Bug 464669 - Performance issue with Vulkan applications on Wayland with Intel ANV
Summary: Performance issue with Vulkan applications on Wayland with Intel ANV
Status: RESOLVED UPSTREAM
Alias: None
Product: kwin
Classification: Plasma
Component: wayland-generic (show other bugs)
Version: 5.26.5
Platform: Arch Linux Linux
: NOR normal
Target Milestone: ---
Assignee: KWin default assignee
URL:
Keywords:
Depends on:
Blocks:
 
Reported: 2023-01-22 22:43 UTC by tobi291019
Modified: 2023-01-23 12:05 UTC (History)
1 user (show)

See Also:
Latest Commit:
Version Fixed In:


Attachments
Hacked together patch that fixes the issue on my end (3.76 KB, patch)
2023-01-22 22:43 UTC, tobi291019
Details

Note You need to log in before you can comment on or make changes to this bug.
Description tobi291019 2023-01-22 22:43:48 UTC
Created attachment 155519 [details]
Hacked together patch that fixes the issue on my end

SUMMARY
Starting with Mesa 22.3 there is a performance issue running Vulkan applications on KWin on Intel systems with an integrated GPU.
Annoyingly since 22.0 there is a separate bug causing such a performance regression (https://gitlab.freedesktop.org/mesa/mesa/-/issues/7019), which was fixed in 22.3, hence only a handful of commits during 22.3 development actually show expected performance.
I have bisected this on the Mesa side to https://gitlab.freedesktop.org/mesa/mesa/-/commit/db42ed1e04cc7c9b92fb22cc2eef7f62e73aabba.
This commit introduces a check to verify that the compositor is using the same GPU as the client, using zwp_linux_dmabuf_feedback_v1::main_device.
On my system KWin reports the major/minor numbers for /dev/dri/card0 (226, 0), whilst Mesa expects the ones for /dev/dri/renderD128 (226, 128).

Now the fun part is that the wayland protocol documentation has conflicting information regarding what device should be reported by the compositor, namely https://gitlab.freedesktop.org/wayland/wayland-protocols/-/blob/main/unstable/linux-dmabuf/linux-dmabuf-unstable-v1.xml#L484-487 claims this to be unspecified and https://gitlab.freedesktop.org/wayland/wayland-protocols/-/blob/main/unstable/linux-dmabuf/feedback.rst#for-compositors claims it should be set to the rendering device.
So either Mesa should not be comparing the dev_t the way it does or KWin is reporting the wrong device.
Both Sway (1.8) and Weston (11.0.0) do in fact set the main_device to /dev/dri/renderD128, unlike KWin, and performance is fine with them.

I have attached a quickly hacked together attempt at fixing this issue in KWin, by reporting the render device node instead, which does fix the performance issue and so far has had no ill effects.

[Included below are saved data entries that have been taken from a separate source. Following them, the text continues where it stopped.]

import Mathlib.Algebra.MvPolynomial.Division
import Mathlib.Algebra.MvPolynomial.CommRing
import Mathlib.RingTheory.MvPolynomial.Basic
import Mathlib.RingTheory.Ideal.Maps
import Mathlib.RingTheory.Ideal.Colon
import HarnessLib

/-!
# Hu 2025 (arXiv:2507.21400v1), §5.1 «Some conventions on blowups» — Def. 5.1, Def. 5.2, Prop. 5.3, Def. 5.4,
# Lem. 5.5, Def. 5.6: statements-first typing, interface I-CH of lit/PARTITION-HU.md row 106
# (file `S05ThetaBlowups/R106aCharts.lean`) — FILED by res-type-023 (gen 9) as row-106 owner per the M-Hu re-pointing line 2026-08-27T08:00:07Z (director-resolution g4, M-Hu-min OPEN; REPOINT LIST OF RECORD res-dag-1 04:27Z); T9: every locator re-read on the chunks in this seat 2026-08-27T05:4xZ; pre-drafts g4–g9 under HOME/plan/tools/res-type-023/hu/

**STATUS OF THE SOURCE (D-0012 / D-0089): UNREFEREED PREPRINT UNDER ADJUDICATION.** Y. Hu, *Universal
Characteristic-free Resolution of Singularities, I*, arXiv:2507.21400v1 (2025-07-29, 162 pp.) [Hu2025]; held as
`paper:arxiv-2507.21400` = the arXiv TeX source in 73 chunks; LOCATOR OF RECORD = chunk + line `C<cc>L<l>`
(lit/PARTITION-HU.md §0), next to it the arXiv PDF page «p.N». HONEST CEILING (PARTITION-HU header): Part I claims
resolution of singularity TYPES (Thm 1.1); the summit-type claim rests on the unposted Part II. Statements below are
`def … : Prop` CANDIDATES tagged `[claim: Hu2025, status: under-review]` — «STATUS: candidate statement under
adjudication (D-0012/D-0089); not asserted»; nothing is proved, nothing is asserted, no declaration takes a side.
AI typing, weaker than expert review.

## Carrier level (PARTITION-HU §1 «CARRIER LEVEL (binding recommendation)»)
Everything in §5.1 is typed INSIDE ONE AFFINE CHART over commutative algebra: a (standard) chart `𝔙'` is a
polynomial ring `R[Var_𝔙']` in a set of free variables indexed by a type `V`; the chart `𝔙 = (𝔙' × (ξ_i ≡ 1)) ∩ X̃`
of the blow-up along the coordinate subspace `Z = {y'_0 = ⋯ = y'_m = 0}` (Def. 5.1/5.2) has free variables
`Var_𝔙 = {ζ, y_1, …, y_m} ∪ {y : y' ∈ Var_𝔙' ∖ {y'_0,…,y'_m}}` (Prop. 5.3), in CANONICAL BIJECTION with `Var_𝔙'`
(`y'_i ↦ y_i`, `y'_{i₀} ↦ ζ`, `y' ↦ y`) — exactly as the charts of `ℛ̃_{ϑ[k]}` keep the index set
`𝕀^⋆_{3,n} ⊔ Λ^⋆_𝔉` at every stage and only re-LABEL variables (Prop. 5.11, C37L46–L53). So the index type `V`
is FIXED along a blow-up step and the step is an `R`-algebra endomorphism `π^*_{𝔙,𝔙'}` of `R[V]` (Def. 5.4,
C35L24–L29: «we substitute y'_i by y'_0 ξ_i … and switch y_0' by ζ and ξ_i by y_i»). The base ring `R` is any
commutative ring (Hu: «the base field 𝕜», C34L15–L16; `𝔽 = ℚ or 𝔽_p` in §8, C67L4) — statements needing a field say
so. Scheme-level objects (X̃ ⊂ X × ℙ^m, the exceptional DIVISOR, closed points) appear through their chart ideals:
closed point of the chart ↦ maximal ideal of `R[V]` (Def. 5.6).

## Items ↦ declarations (FQ prefix `Literature.AlgebraicGeometry.Hu2025.Statements.S05ThetaBlowups.`)
* §5.1 conventions C34L14–L50 (blow-up realised in `X × ℙ^m`; (general-blowup) C34L27–L36; (general-blowup-formulas)
  C34L48–L50 «f_i ξ_j − f_j ξ_i») — prose conventions, carried by the docstrings of `ChartStep` / `ChartStep.pullback`.
* Def. 5.1 C34L69–L98; p.79 (standard charts of X̃ lying over charts of X; «lies over» along a sequence) ↦
  `ChartStep` (one blow-up step seen from a chart), `ChartSeq` / `ChartSeq.pullback` (a standard chart of X̃_k over a
  root chart = a word of steps; «lies over» = prefix), `Def5_1` (anchor Prop: ζ generates the total transform of the
  centre ideal on the chart — the content of «𝔙 = (𝔙' × (ξ_i ≡ 1)) ∩ X̃» at ring level, = Prop. 5.3 first bullet).
* Def. 5.2 C34L106–L116; p.79 ↦ `ChartStep.IsProperTransformVar` (over `ChartStep.strictTransform` = the honest
  strict transform of an ideal on the chart: ζ-saturation of the total transform; OURS VOCABULARY, standard —
  tree anchor `Literature.AlgebraicGeometry.Resolution.MarkedIdeals.strictTransformIdeal` (scheme level)).
* (general-blowup-formulas instance) C34L131–L142 «𝔙 … is defined [by] y'_i − y'_0 ξ_i» ↦ `ChartStep.pullback`.
* Prop. 5.3 C34L146–C35L5; p.80 ↦ `ChartStep.excVar` (ζ), `Prop5_3`.
* Def. 5.4 C35L13–L49; p.80 ↦ `phiDeg` (m_{φ,T}), `lPhi` (l_{φ,B}), `Binomial`, `ChartStep.pullbackExp`,
  `Def5_4` (= `ChartStep.properTransform`, the binomial case AS PRINTED: divide the pull-back by ζ^{l_{φ,B}}),
  `Def5_4_poly` (general f: «f_𝔙 = π^* f … we also call f_𝔙 the proper transform», AS PRINTED = the pull-back),
  `Def5_4_ours` (OURS sibling T5/§6(e): the strict transform of the IDEAL generated by a set of equations — what
  joint J3 = G-H2 reads next to `Def5_4`), `ChartStep.AcquiredBy` («ζ is acquired by y'_i», C35L44–L49).
* Lem. 5.5 C35L51–L63; p.81 ↦ `Lem5_5`.
* Def. 5.6 C35L65–L76; p.81 ↦ `Binomial.TerminatesAt` (= `Def5_6`).
Out of scope here (row 106 files b/c, owner): Def. 5.7–5.9, Prop. 5.10–5.12, Def. 5.13–5.15, Prop. 5.16, Cor. 5.17/5.18,
Def. 5.19, Rem. 5.20 (they EXTEND this interface with the ϑ-specific index sets).

## Rendering choices (for the lanes; each is a choice, none takes a side)
* WLOG `i = 0` (C34L131 «Without loss of generality, we assume that the standard chart 𝔙 corresponds to (ξ_0 ≡ 1)»)
  is typed as the general chart index `exc ∈ centre` — no generality lost or added.
* Binomials are pairs of MONIC monomials `𝐦 − 𝐦'` (Hu §4.2 C22L5–L6 «it suffices to consider binomials 𝐦 − 𝐦'»;
  Def. 5.4 «B_𝔙' = T⁰_𝔙' − T¹_𝔙'»): `Binomial V` = two exponent vectors; `Binomial.toPoly`.
* Def. 5.4's division by `ζ^{l_{φ,B}}` is typed on EXPONENTS (`properTransform`, exact) and on polynomials
  (`properTransformPoly`, Mathlib `MvPolynomial.divMonomial`); that the two agree, and that `ζ^{l_{φ,B}}` is the exact
  power of ζ dividing `π^* B` for `T⁰ ≠ T¹`, are kernel facts NOT stated here (T3).
* «closed point 𝐳 ∈ 𝔙» (Def. 5.6) ↦ a maximal ideal of `R[V]` (for `R` a field not algebraically closed the closed
  points of the chart are not `R`-rational; the typed form covers both); «T does not vanish at 𝐳» ↦ `T ∉ 𝔪`.
-/

noncomputable section

open MvPolynomial

namespace Literature.AlgebraicGeometry.Hu2025.Statements.S05ThetaBlowups

universe u v

variable (R : Type u) [CommRing R] {V : Type v} [DecidableEq V]

/-! ## Def. 5.1 / Def. 5.2 — one blow-up step seen from a standard chart -/

/-- **The data of one blow-up step on a standard chart (Def. 5.1 C34L69–L86, p.79; standing assumption after
Def. 5.2, C34L116–L129, p.79–80; WLOG C34L131–L135).** C34L118–L127: «We assume in addition that the induced blowup
morphism π⁻¹(𝔙') ⟶ 𝔙' corresponds to the blowup of 𝔙' along the coordinate subspace of 𝔙' defined by
Z = {y'_0 = ⋯ = y'_m = 0} with {y'_0, ⋯, y'_m} ⊂ Var_𝔙'»; Def. 5.1 C34L73–L85: «Fix any 0 ≤ i ≤ m. We let
𝔙 = (𝔙' × (ξ_i ≠ 0)) ∩ X̃. We also often express this chart as 𝔙 = (𝔙' × (ξ_i ≡ 1)) ∩ X̃. It is an open subset of X̃,
and will be called a standard chart of X̃ lying over the (standard) chart 𝔙' of X»; C34L131–L135 «Without loss of
generality, we assume that the standard chart 𝔙 corresponds to (ξ_0 ≡ 1)».
Typed: `centre` = the index set `{y'_0,…,y'_m} ⊆ Var_𝔙'` of the centre's coordinates, `exc` = the chosen index
`i` (printed WLOG `0`) whose variable becomes the exceptional variable ζ on 𝔙 (Prop. 5.3 «ζ := y_0'»). The variable
index type `V` is the same for 𝔙' and 𝔙 (module docstring, «Carrier level»).
[claim: Hu2025, status: under-review]
STATUS: candidate statement under adjudication (D-0012/D-0089); not asserted. -/
structure ChartStep (V : Type v) where
  /-- the coordinates `{y'_0, …, y'_m} ⊂ Var_𝔙'` cutting out the centre `Z` (C34L122–L127; `φ` of Def. 5.4, C35L15–L17) -/
  centre : Finset V
  /-- the index `i` of the chart `(ξ_i ≡ 1)` (Def. 5.1 C34L73–L81); its variable is renamed `ζ` on `𝔙` (Prop. 5.3 C34L153 «ζ := y_0'») -/
  exc : V
  /-- `i ∈ {0, …, m}` (C34L73 «Fix any 0 ≤ i ≤ m») -/
  exc_mem : exc ∈ centre

namespace ChartStep

variable {R}
variable (s : ChartStep V)

/-- **The exceptional variable `ζ` of the step on the chart `𝔙` (Prop. 5.3, C34L149–L157; p.80).** C34L153 «ζ := y_0'»
and C34L157 «E ∩ 𝔙 = (ζ = 0); we call ζ the exceptional variable/parameter of E on 𝔙». Typed: the variable of index
`exc`.
[claim: Hu2025, status: under-review]
STATUS: candidate statement under adjudication (D-0012/D-0089); not asserted. -/
def excVar : MvPolynomial V R := X s.exc

/-- **The pull-back `π^*_{𝔙,𝔙'} : R[Var_𝔙'] → R[Var_𝔙]` of the step (Def. 5.4, C35L26–L29, p.80; the chart equations
C34L137–L142 «we have that 𝔙, as a closed subscheme of 𝔙' × (ξ_0 ≡ 1), is defined [by] y'_i − y'_0 ξ_i, for all
i ∈ [m]», p.80; (general-blowup-formulas) C34L46–L50 «f_i ξ_j − f_j ξ_i, for all 0 ≤ i ≠ j ≤ m», p.79).** «Applying (general-blowup-formulas), we substitute
y'_i by y'_0 ξ_i, for all i ∈ [m], into B_𝔙' and switch y_0' by ζ and ξ_i by y_i with i ∈ [m] to obtain the pullback
π^*_{𝔙,𝔙'} B_𝔙' where π_{𝔙,𝔙'} : 𝔙 ⟶ 𝔙' is the induced projection.» Typed as the `R`-algebra endomorphism of
`R[V]`: `X_{exc} ↦ X_{exc}` (= ζ), `X_j ↦ X_{exc} · X_j` for `j ∈ centre`, `j ≠ exc`, and `X_y ↦ X_y` for
`y ∉ centre` (Prop. 5.3: «y := y'»).
[claim: Hu2025, status: under-review]
STATUS: candidate statement under adjudication (D-0012/D-0089); not asserted. -/
def pullback : MvPolynomial V R →ₐ[R] MvPolynomial V R :=
  MvPolynomial.aeval fun j => if j ∈ s.centre ∧ j ≠ s.exc then X s.exc * X j else X j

If people think this should rather be fixed/changed on the Mesa side (as per the xml protocol documentation), I can also open up an issue over there instead.

STEPS TO REPRODUCE
1. Run a Vulkan application, e.g. vkmark.
2. Compare performance on KWin to another compositor, e.g. Weston.

OBSERVED RESULT
Running on Weston it is considerably faster. (vkmark score 5378 <-> 1382)

EXPECTED RESULT
KWin and Weston should have comparable performance.

SOFTWARE/OS VERSIONS
KDE Plasma Version: 5.26.5
KDE Frameworks Version: 5.102.0
Qt Version: 5.15.8
Mesa: 22.3.3

ADDITIONAL INFORMATION
CPU: Intel(R) Core(TM) i7-7500U CPU @ 2.70GHz
GPU: HD Graphics 620 (KBL GT2)
Comment 1 Zamundaaa 2023-01-23 12:05:56 UTC
The protocol text says
> In general the device is a DRM node. The DRM node type (primary vs.
> render) is unspecified. Clients must not rely on the compositor sending
> a particular node type. Clients cannot check two devices for equality
> by comparing the dev_t value
and the feedback.rst says
> Because two DRM nodes can refer to the same DRM device while having different dev_t values, clients should use drmDevicesEqual to compare two devices

So Mesa is doing it wrong and needs to be fixed.